Vi um louco hoje pela manhã vagando pelas ruas
Na verdade, vi uma louca hoje pela manhã vagando pelas ruas. Vestia-se maltrapilhamente, assim, talvez, fosse avaliado. Camiseta amarela, meio manchada, mas, também, vi-a num relance, cruzei com ela duas vezes, pois arrodeei na quadra para deixar a família no Colégio.
Vi-a duas vezes, na primeira, na esquina, ainda sobre a calçada, magricela, aparentando, certamente, mais idade do que, na verdade, tinha, falando consigo mesma. Não balbuciava ou fazia movimentos com os lábios, apenas movimentava em meios círculos a cabeça, raciocinando algo consigo mesma.

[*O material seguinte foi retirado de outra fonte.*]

import Summits.Parity.BatemanHorn.Theorems.SoloInformedSystemMoebiusDecay
import Summits.Parity.BatemanHorn.Theorems.SoloInformedLogMomentAbelian
import Literature.NumberTheory.LFunctions.PolynomialRootMoebiusRieszMeanConstant

/-!
# SoloInformedMoebiusLogMomentLimit — `∑_{n ≤ N} μ(n) ω_f(n) log^k n / n → (-1)^k k! C(f)`

Solo unit `solo-Parity-informed` (ideation tier, informed mode), session 17; `PLAN.md` §25.3, CLAIMS C87.

For every Bateman–Horn system `f` of `k ≥ 1` polynomials the `k`-th logarithmic moment of the
Möbius root-count harmonic series converges, and its limit is `(-1)^k k! C(f)` where `C(f)` is the
Bateman–Horn constant (`tendsto_moebiusSysRootCount_logMoment`).  This is hypothesis `(H_k)` of the
`k`-dimensional localisation of the Bateman–Horn conjecture, now unconditional:

* existence of the limit: log-power decay of `∑_{n ≤ N} μ(n) ω_f(n)/n`
  (`SoloInformedSystemMoebiusDecay`) and partial summation (`SoloInformedLogMomentConvergence`);
* identification: the finite-difference Abelian argument of `SoloInformedLogMomentAbelian` with the
  Dirichlet series `D(u) = ∑ μ(n) ω_f(n) n^{-1-u}`, whose behaviour `D(u) ~ C(f) u^k` as `u → 0⁺`
  is `Literature…tendsto_moebiusRootCountSys_mul_zetaReal_pow` (Bateman–Horn 1962, §2 (2))
  together with `(s-1)ζ(s) → 1`.
-/

namespace Summit.Parity.BatemanHorn.Theorems

open Finset Filter Real ArithmeticFunction Polynomial
open scoped Topology Nat ArithmeticFunction.Moebius
open Literature.NumberTheory.Sieve (polyRootCountMod IsBatemanHornSystem batemanHornConst)
open Literature.NumberTheory.LFunctions (polyRootCountModSys_mul_of_coprime sys_rootCount_le
  tendsto_moebiusRootCountSys_mul_zetaReal_pow tendsto_sub_one_mul_zetaReal)
open Literature.NumberTheory.GaloisRepresentations (summable_norm_of_summable_norm_prime_pow
  prod_tsum_norm_prime_pow_le_exp)

variable {ι : Type*} [Fintype ι]

/-! ### Absolute convergence of `∑ μ(n) ω_f(n) n^{-s}` for `s > 1` -/

/-- `∑_n |μ(n)| ω_f(n) n^{-s} < ∞` for `s > 1` (Euler product with factors `1 + ω_f(p) p^{-s}`,
`ω_f(p) ≤ ∑ deg fᵢ`). -/
theorem summable_abs_moebius_sysRootCount_rpow {f : ι → ℤ[X]} (hf : IsBatemanHornSystem f)
    {s : ℝ} (hs : 1 < s) :
    Summable fun n : ℕ => |(μ n : ℝ)| * (polyRootCountMod f n : ℝ) * (n : ℝ) ^ (-s) := by
  set D : ℝ := ((∑ i, (f i).natDegree : ℕ) : ℝ) with hD
  set F : ℕ → ℂ := fun n =>
    (((μ n : ℝ) * (polyRootCountMod f n : ℝ) * (n : ℝ) ^ (-s) : ℝ) : ℂ) with hFdef
  have hnF : ∀ n : ℕ, ‖F n‖ = |(μ n : ℝ)| * (polyRootCountMod f n : ℝ) * (n : ℝ) ^ (-s) := by
    intro n
    simp only [hFdef, Complex.norm_real, Real.norm_eq_abs, abs_mul, Nat.abs_cast,
      abs_of_nonneg (Real.rpow_nonneg (Nat.cast_nonneg n) _)]
  have hF1 : F 1 = 1 := by
    simp [hFdef, polyRootCountMod_sys_one]
  have hFmul : ∀ {m n : ℕ}, m.Coprime n → F (m * n) = F m * F n := by
    intro m n hmn
    simp only [hFdef]
    rw [ArithmeticFunction.isMultiplicative_moebius.map_mul_of_coprime hmn,
      polyRootCountModSys_mul_of_coprime f hmn, Nat.cast_mul, Nat.cast_mul, Int.cast_mul,
      Real.mul_rpow (Nat.cast_nonneg _) (Nat.cast_nonneg _)]
    push_cast
    ring
  -- prime powers: only `k = 0, 1` contribute
  have hFpk : ∀ p k : ℕ, p.Prime → 2 ≤ k → F (p ^ k) = 0 := by
    intro p k hp hk
    simp only [hFdef]
    rw [ArithmeticFunction.moebius_apply_prime_pow hp (by omega), if_neg (by omega)]
    simp
  have hFp : ∀ p : ℕ, p.Prime → ‖F p‖ = (polyRootCountMod f p : ℝ) * (p : ℝ) ^ (-s) := by
    intro p hp
    rw [hnF, ArithmeticFunction.moebius_apply_prime hp]
    simp
  set t : Nat.Primes → ℝ := fun p => D * ((p : ℕ) : ℝ) ^ (-s) with ht
  have ht0 : ∀ p, 0 ≤ t p := fun p => by positivity
  have htsum : Summable t := (Nat.Primes.summable_rpow.mpr (by linarith)).mul_left D
  have hloc : ∀ p : ℕ, p.Prime → (Summable fun k : ℕ => ‖F (p ^ k)‖) ∧
      ∑' k : ℕ, ‖F (p ^ k)‖ = 1 + (polyRootCountMod f p : ℝ) * (p : ℝ) ^ (-s) := by
    intro p hp
    have hzero : ∀ k ∉ ({0, 1} : Finset ℕ), ‖F (p ^ k)‖ = 0 := by
      intro k hk
      have hk2 : 2 ≤ k := by
        simp only [Finset.mem_insert, Finset.mem_singleton] at hk
        omega
      rw [hFpk p k hp hk2, norm_zero]
    refine ⟨summable_of_ne_finset_zero hzero, ?_⟩
    rw [tsum_eq_sum hzero, Finset.sum_pair (by norm_num), pow_zero, pow_one, hF1, norm_one, hFp p hp]
  have hle : ∀ p : Nat.Primes, ∑' k : ℕ, ‖F ((p : ℕ) ^ k)‖ ≤ 1 + t p := by
    intro p
    rw [(hloc p p.prop).2]
    simp only [ht]
    have := sys_rootCount_le hf p.prop
    gcongr
  have hsum := summable_norm_of_summable_norm_prime_pow hF1 hFmul (fun hp => (hloc _ hp).1)
    (prod_tsum_norm_prime_pow_le_exp ht0 htsum hle)
  exact hsum.congr hnF

/-- The partial sums `∑_{n ≤ N} (μ(n) ω_f(n)/n) n^{-u}` converge to the Dirichlet series
`∑_n μ(n) ω_f(n) n^{-(1+u)}` for `u > 0`. -/
theorem tendsto_sum_moebius_sysRootCount_div_mul_rpow {f : ι → ℤ[X]} (hf : IsBatemanHornSystem f)
    {u : ℝ} (hu : 0 < u) :
    Tendsto (fun N : ℕ => ∑ n ∈ Icc 1 N,
        (μ n : ℝ) * (polyRootCountMod f n : ℝ) / n * (n : ℝ) ^ (-u)) atTop
      (𝓝 (∑' n : ℕ, (μ n : ℝ) * (polyRootCountMod f n : ℝ) * (n : ℝ) ^ (-(1 + u)))) := by
  set g : ℕ → ℝ := fun n => (μ n : ℝ) * (polyRootCountMod f n : ℝ) * (n : ℝ) ^ (-(1 + u))
    with hgdef
  have hgs : Summable g := by
    refine Summable.of_norm_bounded (summable_abs_moebius_sysRootCount_rpow hf
      (s := 1 + u) (by linarith)) fun n => ?_
    simp only [hgdef, Real.norm_eq_abs, abs_mul, Nat.abs_cast,
      abs_of_nonneg (Real.rpow_nonneg (Nat.cast_nonneg n) _)]
    exact le_rfl
  have hg0 : g 0 = 0 := by simp [hgdef]
  have hident : ∀ N : ℕ, ∑ n ∈ Icc 1 N,
      (μ n : ℝ) * (polyRootCountMod f n : ℝ) / n * (n : ℝ) ^ (-u) =
        ∑ n ∈ Finset.range (N + 1), g n := by
    intro N
    rw [Finset.range_eq_Ico, Finset.sum_eq_sum_Ico_succ_bot (Nat.succ_pos N), hg0, zero_add]
    have hI : Finset.Ico (0 + 1) N.succ = Icc 1 N := by
      rw [zero_add, Nat.succ_eq_add_one, Finset.Ico_add_one_right_eq_Icc]
    rw [hI]
    refine sum_congr rfl fun n hn => ?_
    rw [mem_Icc] at hn
    have hn0 : (0 : ℝ) < n := by exact_mod_cast hn.1
    simp only [hgdef]
    rw [show -(1 + u) = (-1 : ℝ) + -u by ring, Real.rpow_add hn0, Real.rpow_neg_one]
    ring
  simp_rw [hident]
  exact hgs.hasSum.tendsto_sum_nat.comp (tendsto_add_atTop_nat 1)

/-- `D(1+u)/u^k → C(f)` as `u → 0⁺`, where `D(s) = ∑ μ(n) ω_f(n) n^{-s}` and `k = card ι`:
from `D(s) ζ(s)^k → C(f)` and `(s-1)ζ(s) → 1`. -/
theorem tendsto_moebiusSysRootCount_dirichlet_div_pow {f : ι → ℤ[X]} (hf : IsBatemanHornSystem f) :
    Tendsto (fun u : ℝ => (∑' n : ℕ, (μ n : ℝ) * (polyRootCountMod f n : ℝ) *
        (n : ℝ) ^ (-(1 + u))) / u ^ Fintype.card ι) (𝓝[>] 0) (𝓝 (batemanHornConst f)) := by
  set k := Fintype.card ι with hk
  set Φ : ℝ → ℝ := fun s => ∑' n : ℕ, (μ n : ℝ) * (polyRootCountMod f n : ℝ) * (n : ℝ) ^ (-s)
    with hΦ
  set Z : ℝ → ℝ := fun s => ∑' n : ℕ, (n : ℝ) ^ (-s) with hZ
  have h1 : Tendsto (fun s : ℝ => Φ s * Z s ^ k) (𝓝[>] 1) (𝓝 (batemanHornConst f)) :=
    tendsto_moebiusRootCountSys_mul_zetaReal_pow hf
  have h2 : Tendsto (fun s : ℝ => (s - 1) * Z s) (𝓝[>] 1) (𝓝 1) := tendsto_sub_one_mul_zetaReal
  have h3 : Tendsto (fun s : ℝ => Φ s * Z s ^ k / ((s - 1) * Z s) ^ k) (𝓝[>] 1)
      (𝓝 (batemanHornConst f / 1 ^ k)) := h1.div (h2.pow k) (by simp)
  rw [one_pow, div_one] at h3
  have hne : ∀ᶠ s : ℝ in 𝓝[>] 1, (s - 1) * Z s ≠ 0 := h2.eventually_ne one_ne_zero
  have h4 : Tendsto (fun s : ℝ => Φ s / (s - 1) ^ k) (𝓝[>] 1) (𝓝 (batemanHornConst f)) := by
    refine h3.congr' ?_
    filter_upwards [hne] with s hs
    have hZ0 : Z s ≠ 0 := fun h => hs (by rw [h, mul_zero])
    rw [mul_pow, mul_div_mul_right _ _ (pow_ne_zero _ hZ0)]
  have hmap : Tendsto (fun u : ℝ => 1 + u) (𝓝[>] 0) (𝓝[>] 1) := by
    refine tendsto_nhdsWithin_iff.mpr ⟨?_, ?_⟩
    · have : Tendsto (fun u : ℝ => 1 + u) (𝓝 0) (𝓝 (1 + 0)) :=
        ((continuous_const.add continuous_id).tendsto 0)
      rw [add_zero] at this
      exact this.mono_left nhdsWithin_le_nhds
    · filter_upwards [self_mem_nhdsWithin] with u (hu : 0 < u)
      simp only [Set.mem_Ioi]
      linarith
  refine (h4.comp hmap).congr fun u => ?_
  simp only [Function.comp, hΦ, add_sub_cancel_left]

/-- **`(H_k)` for every Bateman–Horn system.**  For a Bateman–Horn system `f` of `k ≥ 1`
polynomials, `∑_{n ≤ N} μ(n) ω_f(n) log^k n / n → (-1)^k k! C(f)` as `N → ∞`, where `C(f)` is
the Bateman–Horn constant. -/
theorem tendsto_moebiusSysRootCount_logMoment {f : ι → ℤ[X]} (hf : IsBatemanHornSystem f)
    (hk : 0 < Fintype.card ι) :
    Tendsto (fun N : ℕ => ∑ n ∈ Icc 1 N,
        (μ n : ℝ) * (polyRootCountMod f n : ℝ) / n * Real.log n ^ Fintype.card ι) atTop
      (𝓝 ((-1) ^ Fintype.card ι * (Fintype.card ι)! * batemanHornConst f)) := by
  obtain ⟨C, hC⟩ := sys_moebiusRootCount_div_logPowDecay hf hk (Fintype.card ι + 2)
  obtain ⟨A, hA⟩ := exists_tendsto_sum_mul_log_pow_of_decay
    (c := fun n => (μ n : ℝ) * (polyRootCountMod f n : ℝ) / n) (j := Fintype.card ι) hC
  have hAeq := logPowSum_limit_eq_of_dirichletSeries hk hA
    (D := fun u => ∑' n : ℕ, (μ n : ℝ) * (polyRootCountMod f n : ℝ) * (n : ℝ) ^ (-(1 + u)))
    (fun u hu => tendsto_sum_moebius_sysRootCount_div_mul_rpow hf hu)
    (tendsto_moebiusSysRootCount_dirichlet_div_pow hf)
  rw [← hAeq]
  exact hA

end Summit.Parity.BatemanHorn.Theorems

Ah, sim, bermudas, quase um short, mesmo, meio amarronzado, descalça, dei a volta na quadra, deixei a família no Colégio, segui só com meu menino, dei com ela, agora atravessando a rua, passei por ela e comentei com ele o que me ocorreu: "Louca. Isaías diz que nem eles errarão o caminho".
De oitiva, lembrei-me do texto de Isaías. Afinal, há loucuras maiores do que outras loucuras. A alienação dos loucos os livra de outras loucuras, essas sim, espreitam todos aqueles que fazem uso da razão e muito provavelmente nem diagnóstico de loucos apresentem.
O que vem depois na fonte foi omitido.